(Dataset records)
========================

import Summits.CriticalPhenomena.Ising3DConformalLimit.Theses.PrecisionLaplacian
import Summits.CriticalPhenomena.Ising3DConformalLimit.Theorems.MoebiusLimitOfTwoPointLaw.Negative.GroupLemmaNeedsTranslation
import HarnessLib

/-!
# Sphere-inversion covariance from the two-shell exchange: the FREE configurations (line
`two-shell-exchange-markov` of crux `MoebiusLimitOfTwoPointLaw`, item stmt-CriticalPhenomena-4801; helper for stub
`stub_traceReversibility`)

The registered stub K2 (`stub_traceReversibility`, skeleton
`Cruxes/MoebiusLimitOfTwoPointLaw/Lines/two_shell_exchange_markov.lean`) lifts the two-shell exchange hierarchy
`S ∈ Negative.twoShellExchange Δ` (two-time symmetry of the sphere chain) to covariance under every origin-centred
sphere inversion `ι_λ : x ↦ λx/‖x‖²`, `S ∈ Negative.sphereInversionCovariant Δ` (reversibility), using the
germ-Markov law of the limit field. This file proves, `sorry`-free, the part of that lift that needs NO Markov
input, and isolates the rest:

* `sphereInversion_twoShell`: on a configuration lying on at most TWO origin-centred spheres
  (`x_i = (inner ↦ a, outer ↦ b) • u_i`, unit `u_i`), `ι_λ` IS the exchange of the two shells followed by the
  dilation `λ/(ab)`; so `twoShellExchange` + `IsScaleCovariant Δ` give the `ι_λ`-identity there, with the weights
  matching exactly (`(a/b)^{(k−m)Δ}(λ/(ab))^{−nΔ} = λ^{−nΔ} a^{2kΔ} b^{2mΔ}`, `weight_twoShell`);
* `sphereInversion_of_odd`: odd arities (both sides vanish);
* `twoShell_of_le_two`: every configuration of `n ≤ 2` points off the origin is a two-shell configuration;
* `mem_sphereInversionCovariant_iff_core`: for a family with vanishing odd arities, scale covariant and in
  `twoShellExchange Δ`, membership in `sphereInversionCovariant Δ` is EQUIVALENT to the `ι_λ`-identities at even
  arities `n ≥ 4` on configurations that are NOT two-shell (at least three distinct radii) — the configurations on
  which the exchange hierarchy is silent (Disproof §3c) and only the Markov structure of the limit law could act;
  the tree has no trace/restriction theory of field laws on spheres to make it act (K2's open core).

References: crux workfile `Cruxes/MoebiusLimitOfTwoPointLaw/Disproof.lean` §3a (`kinematicNecessity`,
`sphereInversionGivesExchange`) and §3c; Kelly, *Reversibility and Stochastic Networks* (1979) ch. 1 (two-time
symmetry vs reversibility) [Kelly1979]; Di Francesco–Mathieu–Sénéchal 1997 §4.3.1 [FrancescoMathieuSenechal1997].
-/

noncomputable section

namespace Summit.CriticalPhenomena.Ising3DConformalLimit.PrecisionLaplacianMoebiusLimitOfTwoPointLaw

open Literature.Probability.LatticeModels Filter Topology
open Summit.CriticalPhenomena.Ising3DConformalLimit.Theorems.MoebiusLimitOfTwoPointLaw.Negative
  (twoShellExchange sphereInversionCovariant)

variable {Δ : ℝ} {S : CorrFamily 3}

/-- Membership in `sphereInversionCovariant Δ`, unfolded (by `Iff.rfl`). -/
theorem mem_sphereInversionCovariant_iff :
    S ∈ sphereInversionCovariant Δ ↔ ∀ (n : ℕ) (lam : ℝ), 0 < lam →
      ∀ x : Fin n → EuclideanSpace ℝ (Fin 3), (∀ i, x i ≠ 0) →
        S n (fun i => (lam / ‖x i‖ ^ 2) • x i) = lam ^ (-(n : ℝ) * Δ) * (∏ i, ‖x i‖ ^ (2 * Δ)) * S n x :=
  Iff.rfl

/-! ## Two-shell configurations -/

/-- Norm of a point of a two-shell configuration. -/
theorem norm_twoShell {n : ℕ} {a b : ℝ} (ha : 0 < a) (hb : 0 < b) {u : Fin n → EuclideanSpace ℝ (Fin 3)}
    (hu : ∀ i, ‖u i‖ = 1) (inner : Fin n → Bool) (i : Fin n) :
    ‖(if inner i then a else b) • u i‖ = if inner i then a else b := by
  split_ifs with h
  · rw [norm_smul, Real.norm_eq_abs, abs_of_pos ha, hu i, mul_one]
  · rw [norm_smul, Real.norm_eq_abs, abs_of_pos hb, hu i, mul_one]

/-- `ι_λ` maps the two-shell configuration with radii `(a, b)` to the two-shell configuration with radii
`(λ/a, λ/b)` on the same rays. -/
theorem sphereInversion_apply_twoShell {n : ℕ} {a b lam : ℝ} (ha : 0 < a) (hb : 0 < b)
    {u : Fin n → EuclideanSpace ℝ (Fin 3)} (hu : ∀ i, ‖u i‖ = 1) (inner : Fin n → Bool) :
    (fun i => (lam / ‖(if inner i then a else b) • u i‖ ^ 2) • ((if inner i then a else b) • u i)) =
      fun i => (if inner i then lam / a else lam / b) • u i := by
  funext i
  rw [norm_twoShell ha hb hu inner i, smul_smul]
  congr 1
  split_ifs
  · field_simp
  · field_simp

/-- The weight bookkeeping: `(a'/b')^{(k-m)Δ} · (λ/(ab))^{-nΔ} = λ^{-nΔ} ∏ ‖x_i‖^{2Δ}` for the exchanged radii
`a' = λ/b`, `b' = λ/a` of a two-shell configuration with `k` inner and `m` outer points, `k + m = n`. -/
theorem weight_twoShell {n : ℕ} {a b lam : ℝ} (ha : 0 < a) (hb : 0 < b) (hlam : 0 < lam)
    {u : Fin n → EuclideanSpace ℝ (Fin 3)} (hu : ∀ i, ‖u i‖ = 1) (inner : Fin n → Bool) :
    ((lam / b) / (lam / a)) ^ ((((Finset.univ.filter fun i => inner i = true).card : ℝ)
        - ((Finset.univ.filter fun i => inner i = false).card : ℝ)) * Δ)
      * (lam / (a * b)) ^ (-(n : ℝ) * Δ) =
    lam ^ (-(n : ℝ) * Δ) * ∏ i, ‖(if inner i then a else b) • u i‖ ^ (2 * Δ) := by
  -- the product of the norms
  have hprod : (∏ i, ‖(if inner i then a else b) • u i‖ ^ (2 * Δ)) =
      (a ^ (2 * Δ)) ^ (Finset.univ.filter fun i => inner i = true).card *
        (b ^ (2 * Δ)) ^ (Finset.univ.filter fun i => inner i = false).card := by
    have h1 : (∏ i, ‖(if inner i then a else b) • u i‖ ^ (2 * Δ)) =
        ∏ i, (if inner i = true then a ^ (2 * Δ) else b ^ (2 * Δ)) := by
      refine Finset.prod_congr rfl fun i _ => ?_
      rw [norm_twoShell ha hb hu inner i]
      split_ifs <;> rfl
    rw [h1, Finset.prod_ite, Finset.prod_const, Finset.prod_const]
    simp only [Bool.not_eq_true]
  set k : ℕ := (Finset.univ.filter fun i => inner i = true).card with hk
  set m : ℕ := (Finset.univ.filter fun i => inner i = false).card with hm
  have hkm : (k : ℝ) + m = n := by
    have h := Finset.card_filter_add_card_filter_not (s := (Finset.univ : Finset (Fin n)))
      (fun i => inner i = true)
    simp only [Finset.card_univ, Fintype.card_fin, Bool.not_eq_true] at h
    rw [← hk, ← hm] at h
    exact_mod_cast h
  have hab : 0 < a * b := mul_pos ha hb
  have hratio : (lam / b) / (lam / a) = a / b := by field_simp
  rw [hprod, hratio, ← Real.rpow_mul_natCast ha.le, ← Real.rpow_mul_natCast hb.le,
    Real.div_rpow ha.le hb.le, Real.div_rpow hlam.le hab.le, Real.mul_rpow ha.le hb.le]
  have hbpos : (0 : ℝ) < b ^ ((k - m : ℝ) * Δ) := Real.rpow_pos_of_pos hb _
  have hapow : (0 : ℝ) < a ^ (-(n : ℝ) * Δ) := Real.rpow_pos_of_pos ha _
  have hbpow : (0 : ℝ) < b ^ (-(n : ℝ) * Δ) := Real.rpow_pos_of_pos hb _
  rw [div_mul_div_comm, div_eq_iff (mul_pos hbpos (mul_pos hapow hbpow)).ne']
  -- compare exponents of `a` and `b`
  have ea : a ^ ((k - m : ℝ) * Δ) = a ^ (2 * Δ * k) * a ^ (-(n : ℝ) * Δ) := by
    rw [← Real.rpow_add ha]; congr 1; rw [← hkm]; ring
  have eb : b ^ (2 * Δ * m) * b ^ ((k - m : ℝ) * Δ) * b ^ (-(n : ℝ) * Δ) = 1 := by
    rw [← Real.rpow_add hb, ← Real.rpow_add hb, ← hkm]
    convert Real.rpow_zero b using 2
    ring
  calc a ^ ((k - m : ℝ) * Δ) * lam ^ (-(n : ℝ) * Δ)
      = a ^ ((k - m : ℝ) * Δ) * lam ^ (-(n : ℝ) * Δ) * (b ^ (2 * Δ * m) * b ^ ((k - m : ℝ) * Δ) * b ^ (-(n : ℝ) * Δ)) := by
        rw [eb, mul_one]
    _ = lam ^ (-(n : ℝ) * Δ) * (a ^ (2 * Δ * k) * b ^ (2 * Δ * m)) *
          (b ^ ((k - m : ℝ) * Δ) * (a ^ (-(n : ℝ) * Δ) * b ^ (-(n : ℝ) * Δ))) := by
        rw [ea]; ring

/-- **Two-shell configurations are free.** On a configuration lying on at most two origin-centred spheres, the
two-shell exchange hierarchy plus scale covariance give the `ι_λ`-identity: `ι_λ` of the configuration with radii
`(a, b)` is the configuration with radii `(λ/a, λ/b)`, which the exchange `E` turns into the one with radii
`(λ/b, λ/a) = (λ/(ab)) • (a, b)`, a dilation of the original. -/
theorem sphereInversion_twoShell (hsc : IsScaleCovariant Δ S) (hex : S ∈ twoShellExchange Δ)
    {n : ℕ} {a b lam : ℝ} (ha : 0 < a) (hb : 0 < b) (hlam : 0 < lam)
    {u : Fin n → EuclideanSpace ℝ (Fin 3)} (hu : ∀ i, ‖u i‖ = 1) (inner : Fin n → Bool) :
    S n (fun i => (lam / ‖(if inner i then a else b) • u i‖ ^ 2) • ((if inner i then a else b) • u i)) =
      lam ^ (-(n : ℝ) * Δ) * (∏ i, ‖(if inner i then a else b) • u i‖ ^ (2 * Δ)) *
        S n (fun i => (if inner i then a else b) • u i) := by
  rw [sphereInversion_apply_twoShell ha hb hu inner]
  -- exchange the shells of radii `λ/a` (inner) and `λ/b` (outer)
  have hE := hex n (lam / b) (lam / a) (div_pos hlam hb) (div_pos hlam ha) u inner hu
  -- `hE : S n (inner ↦ λ/a, outer ↦ λ/b) = ((λ/b)/(λ/a))^{(k-m)Δ} * S n (inner ↦ λ/b, outer ↦ λ/a)`
  rw [hE]
  -- the exchanged configuration is the dilation by `λ/(ab)` of the original one
  have hdil : (fun i => (if inner i then lam / b else lam / a) • u i) =
      fun i => (lam / (a * b)) • ((if inner i then a else b) • u i) := by
    funext i
    rw [smul_smul]
    congr 1
    split_ifs
    · field_simp
    · field_simp
  rw [hdil, hsc n (lam / (a * b)) (div_pos hlam (mul_pos ha hb)), ← mul_assoc,
    weight_twoShell ha hb hlam hu inner]

/-- Odd arities: both sides of the `ι_λ`-identity vanish. -/
theorem sphereInversion_of_odd (hodd : ∀ n, Odd n → ∀ x : Fin n → EuclideanSpace ℝ (Fin 3), S n x = 0)
    {n : ℕ} (hn : Odd n) (lam : ℝ) (x : Fin n → EuclideanSpace ℝ (Fin 3)) :
    S n (fun i => (lam / ‖x i‖ ^ 2) • x i) = lam ^ (-(n : ℝ) * Δ) * (∏ i, ‖x i‖ ^ (2 * Δ)) * S n x := by
  rw [hodd n hn, hodd n hn, mul_zero]

/-- Every configuration of at most two points off the origin is a two-shell configuration. -/
theorem twoShell_of_le_two {n : ℕ} (hn : n ≤ 2) (x : Fin n → EuclideanSpace ℝ (Fin 3)) (hx : ∀ i, x i ≠ 0) :
    ∃ (a b : ℝ) (u : Fin n → EuclideanSpace ℝ (Fin 3)) (inner : Fin n → Bool),
      0 < a ∧ 0 < b ∧ (∀ i, ‖u i‖ = 1) ∧ x = fun i => (if inner i then a else b) • u i := by
  have hunit : ∀ i, ‖‖x i‖⁻¹ • x i‖ = 1 := fun i => by
    rw [norm_smul, norm_inv, norm_norm, inv_mul_cancel₀ (norm_ne_zero_iff.2 (hx i))]
  have hself : ∀ i, ‖x i‖ • (‖x i‖⁻¹ • x i) = x i := fun i => by
    rw [smul_smul, mul_inv_cancel₀ (norm_ne_zero_iff.2 (hx i)), one_smul]
  interval_cases n
  · exact ⟨1, 1, fun i => Fin.elim0 i, fun i => Fin.elim0 i, one_pos, one_pos, fun i => Fin.elim0 i,
      funext fun i => Fin.elim0 i⟩
  · refine ⟨‖x 0‖, 1, fun i => ‖x i‖⁻¹ • x i, fun _ => true, norm_pos_iff.2 (hx 0), one_pos, hunit, ?_⟩
    funext i
    fin_cases i
    simp only [if_true]
    exact (hself 0).symm
  · refine ⟨‖x 0‖, ‖x 1‖, fun i => ‖x i‖⁻¹ • x i, fun i => decide (i = 0), norm_pos_iff.2 (hx 0),
      norm_pos_iff.2 (hx 1), hunit, ?_⟩
    funext i
    fin_cases i
    · simp only [Fin.zero_eta, decide_true, if_true]
      exact (hself 0).symm
    · simp only [Fin.mk_one, Fin.isValue, one_ne_zero, decide_false, Bool.false_eq_true, if_false]
      exact (hself 1).symm

/-- **K2 reduces to its core.** For a family whose odd arities vanish, which is scale covariant with dimension
`Δ` and satisfies the two-shell exchange hierarchy, membership in `sphereInversionCovariant Δ` is EQUIVALENT to the
`ι_λ`-identities at even arities `n ≥ 4` on configurations off the origin that are NOT two-shell configurations
(at least three distinct radii) — exactly the configurations on which the exchange hierarchy is silent and the
Markov lift of stub `stub_traceReversibility` would have to act. -/
theorem mem_sphereInversionCovariant_iff_core
    (hodd : ∀ n, Odd n → ∀ x : Fin n → EuclideanSpace ℝ (Fin 3), S n x = 0)
    (hsc : IsScaleCovariant Δ S) (hex : S ∈ twoShellExchange Δ) :
    S ∈ sphereInversionCovariant Δ ↔
      ∀ (n : ℕ), Even n → 4 ≤ n → ∀ (lam : ℝ), 0 < lam →
        ∀ x : Fin n → EuclideanSpace ℝ (Fin 3), (∀ i, x i ≠ 0) →
          (¬ ∃ (a b : ℝ) (u : Fin n → EuclideanSpace ℝ (Fin 3)) (inner : Fin n → Bool),
              0 < a ∧ 0 < b ∧ (∀ i, ‖u i‖ = 1) ∧ x = fun i => (if inner i then a else b) • u i) →
          S n (fun i => (lam / ‖x i‖ ^ 2) • x i) = lam ^ (-(n : ℝ) * Δ) * (∏ i, ‖x i‖ ^ (2 * Δ)) * S n x := by
  rw [mem_sphereInversionCovariant_iff]
  constructor
  · intro h n _ _ lam hlam x hx _
    exact h n lam hlam x hx
  · intro h n lam hlam x hx
    -- two-shell configurations are free in every arity
    by_cases hshell : ∃ (a b : ℝ) (u : Fin n → EuclideanSpace ℝ (Fin 3)) (inner : Fin n → Bool),
        0 < a ∧ 0 < b ∧ (∀ i, ‖u i‖ = 1) ∧ x = fun i => (if inner i then a else b) • u i
    · obtain ⟨a, b, u, inner, ha, hb, hu, rfl⟩ := hshell
      exact sphereInversion_twoShell hsc hex ha hb hlam hu inner
    rcases Nat.even_or_odd n with hev | hodd'
    · by_cases h4 : 4 ≤ n
      · exact h n hev h4 lam hlam x hx hshell
      · -- even n < 4: n ≤ 2, always two-shell
        exfalso
        push Not at h4
        have hn2 : n ≤ 2 := by
          interval_cases n
          · exact Nat.zero_le _
          · exact absurd hev (by decide)
          · exact le_rfl
          · exact absurd hev (by decide)
        exact hshell (twoShell_of_le_two hn2 x hx)
    · exact sphereInversion_of_odd hodd hodd' lam x

/-- **Registered lead sub-goal (free part of stub `stub_traceReversibility`).** For a family with vanishing odd
arities, scale covariant with dimension `Δ` and in `twoShellExchange Δ`, the `ι_λ`-identity holds at every odd
arity and on every two-shell configuration. -/
theorem stub_traceReversibility_free :
    ∀ (Δ : ℝ) (S : CorrFamily 3), (∀ n, Odd n → ∀ x : Fin n → EuclideanSpace ℝ (Fin 3), S n x = 0) →
      IsScaleCovariant Δ S → S ∈ twoShellExchange Δ →
      ∀ (n : ℕ) (lam : ℝ), 0 < lam → ∀ x : Fin n → EuclideanSpace ℝ (Fin 3), (∀ i, x i ≠ 0) →
        (Odd n ∨ ∃ (a b : ℝ) (u : Fin n → EuclideanSpace ℝ (Fin 3)) (inner : Fin n → Bool),
            0 < a ∧ 0 < b ∧ (∀ i, ‖u i‖ = 1) ∧ x = fun i => (if inner i then a else b) • u i) →
        S n (fun i => (lam / ‖x i‖ ^ 2) • x i) = lam ^ (-(n : ℝ) * Δ) * (∏ i, ‖x i‖ ^ (2 * Δ)) * S n x := by
  intro Δ S hodd hsc hex n lam hlam x hx hcase
  rcases hcase with hn | ⟨a, b, u, inner, ha, hb, hu, rfl⟩
  · exact sphereInversion_of_odd hodd hn lam x
  · exact sphereInversion_twoShell hsc hex ha hb hlam hu inner

end Summit.CriticalPhenomena.Ising3DConformalLimit.PrecisionLaplacianMoebiusLimitOfTwoPointLaw

end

========================

[Activity]
With the first line being the one containing "(reversibility), using the" and the last line the one containing "which the exchange hierarchy is silent (Disproof", transcribe exactly the lines above that fall in that range.

[Exercise response]
sphere inversion `ι_λ : x ↦ λx/‖x‖²`, `S ∈ Negative.sphereInversionCovariant Δ` (reversibility), using the
germ-Markov law of the limit field. This file proves, `sorry`-free, the part of that lift that needs NO Markov
input, and isolates the rest:

* `sphereInversion_twoShell`: on a configuration lying on at most TWO origin-centred spheres
  (`x_i = (inner ↦ a, outer ↦ b) • u_i`, unit `u_i`), `ι_λ` IS the exchange of the two shells followed by the
  dilation `λ/(ab)`; so `twoShellExchange` + `IsScaleCovariant Δ` give the `ι_λ`-identity there, with the weights
  matching exactly (`(a/b)^{(k−m)Δ}(λ/(ab))^{−nΔ} = λ^{−nΔ} a^{2kΔ} b^{2mΔ}`, `weight_twoShell`);
* `sphereInversion_of_odd`: odd arities (both sides vanish);
* `twoShell_of_le_two`: every configuration of `n ≤ 2` points off the origin is a two-shell configuration;
* `mem_sphereInversionCovariant_iff_core`: for a family with vanishing odd arities, scale covariant and in
  `twoShellExchange Δ`, membership in `sphereInversionCovariant Δ` is EQUIVALENT to the `ι_λ`-identities at even
  arities `n ≥ 4` on configurations that are NOT two-shell (at least three distinct radii) — the configurations on
  which the exchange hierarchy is silent (Disproof §3c) and only the Markov structure of the limit law could act;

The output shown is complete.